# Japanese Banks in trouble



## Motorhomersimpson (May 9, 2005)

Following the problems in the sub-prime lending market in America and the run on Northern Rock in the UK, uncertainty has now hit Japan. 

In the last 7 days Origami Bank has folded, Sumo Bank has gone belly up and Bonsai Bank announced plans to cut some of its branches. 

Yesterday, it was announced that Karaoke Bank is up for sale and will likely go for a song while today shares in Kamikaze Bank were suspended after they nose-dived. 

While Samurai Bank are soldiering on following sharp cutbacks, Ninja Bank are reported to have taken a hit, but they remain in the black. 

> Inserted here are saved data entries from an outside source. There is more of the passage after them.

import Literature.Geometry.Symplectic.SelfDualTripleRotation
import Literature.Geometry.Symplectic.AdaptedFrameFamily
import Literature.Geometry.Symplectic.NearSymplecticZeroCircles
import Literature.Analysis.Matrix.SignatureTwoOneOfMinority
import HarnessLib

/-!
# Perutz's matrix `S` in an adapted frame

Topic `Geometry/Symplectic`; namespace `Literature.Geometry.Symplectic`.  No `sorry`, no named
fact.  Fix a gradient `G : ℝ⁴ →L Λ²` with `G e₀ = 0` and an adapted frame `(A, c, η)` in the
sense of `NearSymplecticAdaptedFrame.exists_adaptedFrame_of_definiteImage` (`A e₀ = e₀`,
`η_k(Au, Av) = c β_k(u, v)`, `G W = Σ_k (⟨GW, η_k⟩/2s) η_k`).  The coefficients
`S_k(W) = ⟨G(AW), η_k⟩ / 2s` (`perutzCoeff`) are linear in `W` and vanish on `e₀`, so they are
given by a `3 × 3` matrix `T` on the normal part (`perutzMatrix`, `perutzCoeff_eq_mulVec`), and

* `gradient_frame_sum` — `G(AW)(AU, AV) = c Σ_k S_k(W) β_k(U, V)`;
* `perutzForm_frame` — Perutz's form `P(v, u) = G(v)(e₀, u)` reads `P(Av', Au') = c ⟨u'_N, T v'_N⟩`;
* `perutzMatrix_isSymm` — `T` is symmetric as soon as `P` is (closedness of the form);
* `perutzMatrix_mulVec_eq_zero` — `T` is non-degenerate (rank of `G`);
* `minority_perutzMatrix` — a minority vector `w` of `P` yields a minority vector
  `(A⁻¹ w)_N` of the matrix `c T`: the hypotheses of
  `Literature.Analysis.Matrix.exists_negative_eigenvector_of_minority`.

This is the matrix `S(t) = S⁺(t) ⊕ S⁻(t)` of Perutz 2006, §3 (proof of Lemma 3.1, step 1) before
block-diagonalisation, with its symmetry (§2.3 (c)) and the eigenline data (§2.3 (d)).

## References

* T. Perutz, *Zero-sets of near-symplectic forms*, J. Symplectic Geom. 4 (2006), §2.3 (c)–(d)
  and §3. [Perutz2006]
-/

noncomputable section

open Set Function Module Matrix Literature.Geometry.Kaehler Literature.Topology.FourManifolds
  Literature.Analysis.Matrix
open scoped Matrix

namespace Literature.Geometry.Symplectic

variable {G : EuclideanSpace ℝ (Fin 4) →L[ℝ] ((EuclideanSpace ℝ (Fin 4)) [⋀^Fin 2]→L[ℝ] ℝ)}
  {A : EuclideanSpace ℝ (Fin 4) ≃L[ℝ] EuclideanSpace ℝ (Fin 4)} {c s : ℝ}
  {η : Fin 3 → (EuclideanSpace ℝ (Fin 4)) [⋀^Fin 2]→L[ℝ] ℝ}

/-! ### The coefficients and their matrix -/

/-- **Perutz's coefficients in an adapted frame**: `S_k(W) = ⟨G(AW), η_k⟩ / 2s`.
[cite: Perutz2006, §3 (proof of Lemma 3.1, step 1)] -/
def perutzCoeff (G : EuclideanSpace ℝ (Fin 4) →L[ℝ] ((EuclideanSpace ℝ (Fin 4)) [⋀^Fin 2]→L[ℝ] ℝ))
    (A : EuclideanSpace ℝ (Fin 4) ≃L[ℝ] EuclideanSpace ℝ (Fin 4))
    (η : Fin 3 → (EuclideanSpace ℝ (Fin 4)) [⋀^Fin 2]→L[ℝ] ℝ) (s : ℝ)
    (W : EuclideanSpace ℝ (Fin 4)) (k : Fin 3) : ℝ :=
  pfaffianPair (G (A W)) (η k) / (2 * s)

/-- **Perutz's matrix in an adapted frame**: `T_{ka} = S_k(e_{a+1})`, so that
`S(W) = T W_N`. [cite: Perutz2006, §3 (proof of Lemma 3.1, step 1)] -/
def perutzMatrix (G : EuclideanSpace ℝ (Fin 4) →L[ℝ] ((EuclideanSpace ℝ (Fin 4)) [⋀^Fin 2]→L[ℝ] ℝ))
    (A : EuclideanSpace ℝ (Fin 4) ≃L[ℝ] EuclideanSpace ℝ (Fin 4))
    (η : Fin 3 → (EuclideanSpace ℝ (Fin 4)) [⋀^Fin 2]→L[ℝ] ℝ) (s : ℝ) :
    Matrix (Fin 3) (Fin 3) ℝ :=
  Matrix.of fun k a ↦ perutzCoeff G A η s (stdVec a.succ) k

/-- Unfolding the coefficients. [folklore] -/
theorem perutzCoeff_apply (W : EuclideanSpace ℝ (Fin 4)) (k : Fin 3) :
    perutzCoeff G A η s W k = pfaffianPair (G (A W)) (η k) / (2 * s) := rfl

/-- Unfolding the matrix. [folklore] -/
theorem perutzMatrix_apply (k a : Fin 3) :
    perutzMatrix G A η s k a = perutzCoeff G A η s (stdVec a.succ) k := rfl

/-- The wedge pairing of a finite combination on the left. [folklore] -/
theorem pfaffianPair_finset_sum_smul_left {ι : Type*} (t : Finset ι) (a : ι → ℝ)
    (ζ : ι → (EuclideanSpace ℝ (Fin 4)) [⋀^Fin 2]→L[ℝ] ℝ)
    (β : (EuclideanSpace ℝ (Fin 4)) [⋀^Fin 2]→L[ℝ] ℝ) :
    pfaffianPair (∑ i ∈ t, a i • ζ i) β = ∑ i ∈ t, a i * pfaffianPair (ζ i) β := by
  classical
  induction t using Finset.induction_on with
  | empty => simp
  | insert i t hi ih =>
    rw [Finset.sum_insert hi, Finset.sum_insert hi, pfaffianPair_add_left, pfaffianPair_smul_left,
      ih]

/-- **The coefficients are linear in `W`.** [folklore] -/
theorem perutzCoeff_add (W W' : EuclideanSpace ℝ (Fin 4)) (k : Fin 3) :
    perutzCoeff G A η s (W + W') k = perutzCoeff G A η s W k + perutzCoeff G A η s W' k := by
  simp only [perutzCoeff_apply, map_add, pfaffianPair_add_left, add_div]

/-- Homogeneity of the coefficients. [folklore] -/
theorem perutzCoeff_smul (r : ℝ) (W : EuclideanSpace ℝ (Fin 4)) (k : Fin 3) :
    perutzCoeff G A η s (r • W) k = r * perutzCoeff G A η s W k := by
  simp only [perutzCoeff_apply, map_smul, pfaffianPair_smul_left, mul_div_assoc]

/-- The coefficients vanish on the axis vector (`A e₀ = e₀`, `G e₀ = 0`). [folklore] -/
theorem perutzCoeff_stdVec_zero (hA0 : A (stdVec 0) = stdVec 0) (hG0 : G (stdVec 0) = 0)
    (k : Fin 3) : perutzCoeff G A η s (stdVec 0) k = 0 := by
  rw [perutzCoeff_apply, hA0, hG0, pfaffianPair_zero_left, zero_div]

/-- **`S(W) = T W_N`**: the coefficients are the matrix applied to the normal part.
[cite: Perutz2006, §3 (proof of Lemma 3.1, step 1)] -/
theorem perutzCoeff_eq_mulVec (hA0 : A (stdVec 0) = stdVec 0) (hG0 : G (stdVec 0) = 0)
    (W : EuclideanSpace ℝ (Fin 4)) (k : Fin 3) :
    perutzCoeff G A η s W k = (perutzMatrix G A η s *ᵥ normalPart W) k := by
  conv_lhs => rw [eq_sum_smul_stdVec W]
  rw [Matrix.mulVec, dotProduct]
  -- expand the coefficient of a combination
  have hlin : perutzCoeff G A η s (∑ i, W i • stdVec i) k =
      ∑ i, W i * perutzCoeff G A η s (stdVec i) k := by
    simp only [perutzCoeff_apply, map_sum, map_smul, pfaffianPair_finset_sum_smul_left,
      Finset.sum_div, mul_div_assoc]
  rw [hlin, Fin.sum_univ_succ, perutzCoeff_stdVec_zero hA0 hG0, mul_zero, zero_add]
  exact Finset.sum_congr rfl fun a _ ↦ by rw [perutzMatrix_apply, normalPart_apply, mul_comm]

/-! ### The gradient and Perutz's form in the frame -/

/-- Values of the standard triple against the axis vector: `β_k(e₀, V) = V_{k+1}`. [folklore] -/
@[simp] theorem hondaBetaVec_stdVec_zero (V : EuclideanSpace ℝ (Fin 4)) (k : Fin 3) :
    hondaBetaVec (stdVec 0) V k = V k.succ := by
  fin_cases k <;> simp [hondaBetaVec, stdVec]

/-- **The gradient in the adapted frame, summed form**: `G(AW)(AU, AV) = c Σ_k S_k(W) β_k(U, V)`.
[cite: Perutz2006, §3 (proof of Lemma 3.1, step 1)] -/
theorem gradient_frame_sum
    (hvec : ∀ k u v, η k ![A u, A v] = c * hondaBetaVec u v k)
    (hexp : ∀ W, G W = ∑ k, (pfaffianPair (G W) (η k) / (2 * s)) • η k)
    (W U V : EuclideanSpace ℝ (Fin 4)) :
    G (A W) ![A U, A V] = c * ∑ k, perutzCoeff G A η s W k * hondaBetaVec U V k := by
  conv_lhs => rw [hexp (A W)]
  rw [sum_smul_alt_apply, Finset.mul_sum]
  exact Finset.sum_congr rfl fun k _ ↦ by rw [hvec, perutzCoeff_apply]; ring

/-- The three frame relations packed with `hondaBetaVec`. [folklore] -/
theorem frame_relation_vec
    (h1 : ∀ u v, η 0 ![A u, A v] = c * hondaBeta₁ ![u, v])
    (h2 : ∀ u v, η 1 ![A u, A v] = c * hondaBeta₂ ![u, v])
    (h3 : ∀ u v, η 2 ![A u, A v] = c * hondaBeta₃ ![u, v]) (k : Fin 3)
    (u v : EuclideanSpace ℝ (Fin 4)) : η k ![A u, A v] = c * hondaBetaVec u v k := by
  fin_cases k
  · simpa [hondaBetaVec] using h1 u v
  · simpa [hondaBetaVec] using h2 u v
  · simpa [hondaBetaVec] using h3 u v

/-- **Perutz's form in the adapted frame**: `G(Av')(e₀, Au') = c ⟨u'_N, T v'_N⟩`.
[cite: Perutz2006, §2.3 (c)] -/
theorem perutzForm_frame
    (hvec : ∀ k u v, η k ![A u, A v] = c * hondaBetaVec u v k)
    (hexp : ∀ W, G W = ∑ k, (pfaffianPair (G W) (η k) / (2 * s)) • η k)
    (hA0 : A (stdVec 0) = stdVec 0) (hG0 : G (stdVec 0) = 0) (v' u' : EuclideanSpace ℝ (Fin 4)) :
    G (A v') ![stdVec 0, A u'] = c * (normalPart u' ⬝ᵥ perutzMatrix G A η s *ᵥ normalPart v') := by
  conv_lhs => rw [← hA0]
  rw [gradient_frame_sum hvec hexp, dotProduct]
  congr 1
  exact Finset.sum_congr rfl fun k _ ↦ by
    rw [hondaBetaVec_stdVec_zero, perutzCoeff_eq_mulVec hA0 hG0, normalPart_apply, mul_comm]

/-- **Symmetry of Perutz's matrix** from the symmetry of Perutz's form `P(p, q) = G(p)(e₀, q)`
(which is the cocycle identity of the closed form at its zero). [cite: Perutz2006, §2.3 (c)] -/
theorem perutzMatrix_isSymm
    (hvec : ∀ k u v, η k ![A u, A v] = c * hondaBetaVec u v k)
    (hexp : ∀ W, G W = ∑ k, (pfaffianPair (G W) (η k) / (2 * s)) • η k)
    (hA0 : A (stdVec 0) = stdVec 0) (hG0 : G (stdVec 0) = 0) (hc : c ≠ 0)
    (hsym : ∀ p q, G p ![stdVec 0, q] = G q ![stdVec 0, p]) :
    (perutzMatrix G A η s).IsSymm := by
  have hentry : ∀ k a, c * perutzMatrix G A η s k a =
      G (A (stdVec a.succ)) ![stdVec 0, A (stdVec k.succ)] := by
    intro k a
    rw [perutzForm_frame hvec hexp hA0 hG0]
    congr 1
    -- `⟨(e_{k+1})_N, T (e_{a+1})_N⟩ = T_{ka}`
    have hN : ∀ b : Fin 3, normalPart (stdVec b.succ : EuclideanSpace ℝ (Fin 4)) = Pi.single b 1 := by
      intro b; funext j
      fin_cases b <;> fin_cases j <;> simp [stdVec]
    rw [hN, hN, Matrix.mulVec_single_one, dotProduct_comm, dotProduct_single_one]
    rfl
  ext k a
  have h := hsym (A (stdVec a.succ)) (A (stdVec k.succ))
  rw [← hentry k a, ← hentry a k] at h
  exact (mul_right_injective₀ hc h).symm

/-- **Non-degeneracy of Perutz's matrix**: `T v = 0 ⇒ v = 0`, because `G(A v_lift) = Σ S_k η_k`
would vanish, forcing `A v_lift ∈ ker G = ℝ e₀`. [cite: Perutz2006, §2.3 (c)] -/
theorem perutzMatrix_mulVec_eq_zero
    (hexp : ∀ W, G W = ∑ k, (pfaffianPair (G W) (η k) / (2 * s)) • η k)
    (hA0 : A (stdVec 0) = stdVec 0) (hG0 : G (stdVec 0) = 0)
    (hker : ∀ u, G u = 0 → ∃ b : ℝ, b • stdVec 0 = u) {v : Fin 3 → ℝ}
    (hv : perutzMatrix G A η s *ᵥ v = 0) : v = 0 := by
  have hS : ∀ k, perutzCoeff G A η s (normalLift v) k = 0 := fun k ↦ by
    rw [perutzCoeff_eq_mulVec hA0 hG0, normalPart_normalLift, hv]; rfl
  have hGv : G (A (normalLift v)) = 0 := by
    rw [hexp (A (normalLift v))]
    refine Finset.sum_eq_zero fun k _ ↦ ?_
    have h := hS k
    rw [perutzCoeff_apply] at h
    rw [h, zero_smul]
  obtain ⟨b, hb⟩ := hker _ hGv
  have hb' : normalLift v = b • stdVec 0 := by
    apply A.injective
    rw [map_smul, hA0, hb]
  have h := congrArg normalPart hb'
  rw [normalPart_normalLift] at h
  rw [h]
  funext j
  simp [stdVec, Fin.succ_ne_zero]

/-! ### Transfer of a minority vector -/

/-- **A minority vector of Perutz's form gives a minority vector of the matrix `cT`**: with
`n = (A⁻¹ w)_N`, `⟨n, cT n⟩ ≠ 0` and `⟨n, cT n⟩⟨v, cT v⟩ ≤ ⟨n, cT v⟩²` for all `v`.
[cite: Perutz2006, §2.3 (d)] -/
theorem minority_perutzMatrix
    (hvec : ∀ k u v, η k ![A u, A v] = c * hondaBetaVec u v k)
    (hexp : ∀ W, G W = ∑ k, (pfaffianPair (G W) (η k) / (2 * s)) • η k)
    (hA0 : A (stdVec 0) = stdVec 0) (hG0 : G (stdVec 0) = 0)
    (hTsym : (perutzMatrix G A η s).IsSymm) {w : EuclideanSpace ℝ (Fin 4)}
    (hmin : IsMinorityVector (fun v u ↦ G v ![stdVec 0, u]) w) :
    normalPart (A.symm w) ⬝ᵥ (c • perutzMatrix G A η s) *ᵥ normalPart (A.symm w) ≠ 0 ∧
      ∀ v : Fin 3 → ℝ,
        (normalPart (A.symm w) ⬝ᵥ (c • perutzMatrix G A η s) *ᵥ normalPart (A.symm w)) *
            (v ⬝ᵥ (c • perutzMatrix G A η s) *ᵥ v) ≤
          (normalPart (A.symm w) ⬝ᵥ (c • perutzMatrix G A η s) *ᵥ v) ^ 2 := by
  set T := perutzMatrix G A η s with hT
  set n := normalPart (A.symm w) with hn
  have hP := perutzForm_frame (s := s) hvec hexp hA0 hG0
  have hww : G w ![stdVec 0, w] = c * (n ⬝ᵥ T *ᵥ n) := by
    conv_lhs => rw [← A.apply_symm_apply w]
    rw [hP]
  have hvv : ∀ v : Fin 3 → ℝ, G (A (normalLift v)) ![stdVec 0, A (normalLift v)] =
      c * (v ⬝ᵥ T *ᵥ v) := fun v ↦ by
    rw [hP, normalPart_normalLift]
  have hwv : ∀ v : Fin 3 → ℝ, G w ![stdVec 0, A (normalLift v)] = c * (n ⬝ᵥ T *ᵥ v) := fun v ↦ by
    conv_lhs => rw [← A.apply_symm_apply w]
    rw [hP, normalPart_normalLift, dotProduct_mulVec_comm_of_isSymm hTsym]
  have hscal : ∀ a b : Fin 3 → ℝ, a ⬝ᵥ (c • T) *ᵥ b = c * (a ⬝ᵥ T *ᵥ b) := fun a b ↦ by
    rw [smul_mulVec, dotProduct_smul, smul_eq_mul]
  refine ⟨?_, fun v ↦ ?_⟩
  · rw [hscal, ← hww]; exact hmin.1
  · have h := hmin.2 (A (normalLift v))
    simp only at h
    rw [hww, hvv, hwv] at h
    rw [hscal, hscal, hscal]
    exact h

end Literature.Geometry.Symplectic

end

Furthermore, 500 staff at Karate Bank got the chop and analysts report that there is something fishy going on at Sushi Bank where it is feared that staff may get a raw deal.

MHS...Rob


----------



## johng1974 (Jan 17, 2007)

:lol:


----------



## geraldandannie (Jun 4, 2006)

Moved to "jokes and trivia", along with the other, identical posts. Keep up, Rob :wink:

Gerald


----------



## Motorhomersimpson (May 9, 2005)

Damn ... didn't look down here Gerald  Checked off-topic as that should have been where it was as it is topical :wink: Oh, well slap my wrists  


Thanks Gerald :wink: 

MHS...Rob


----------



## bognormike (May 10, 2005)

don't you mean off-topical Rob? :lol:


----------



## Motorhomersimpson (May 9, 2005)

bognormike said:


> don't you mean off-topical Rob? :lol:


  Yeah Mike that as well :lol:

I had it sent to me via email, I thought with announcement about the Asian banks and their woes it was topical.

Might as well laugh at this financial crisis stuff, because worrying about it won't do any good!

MHS...Rob


----------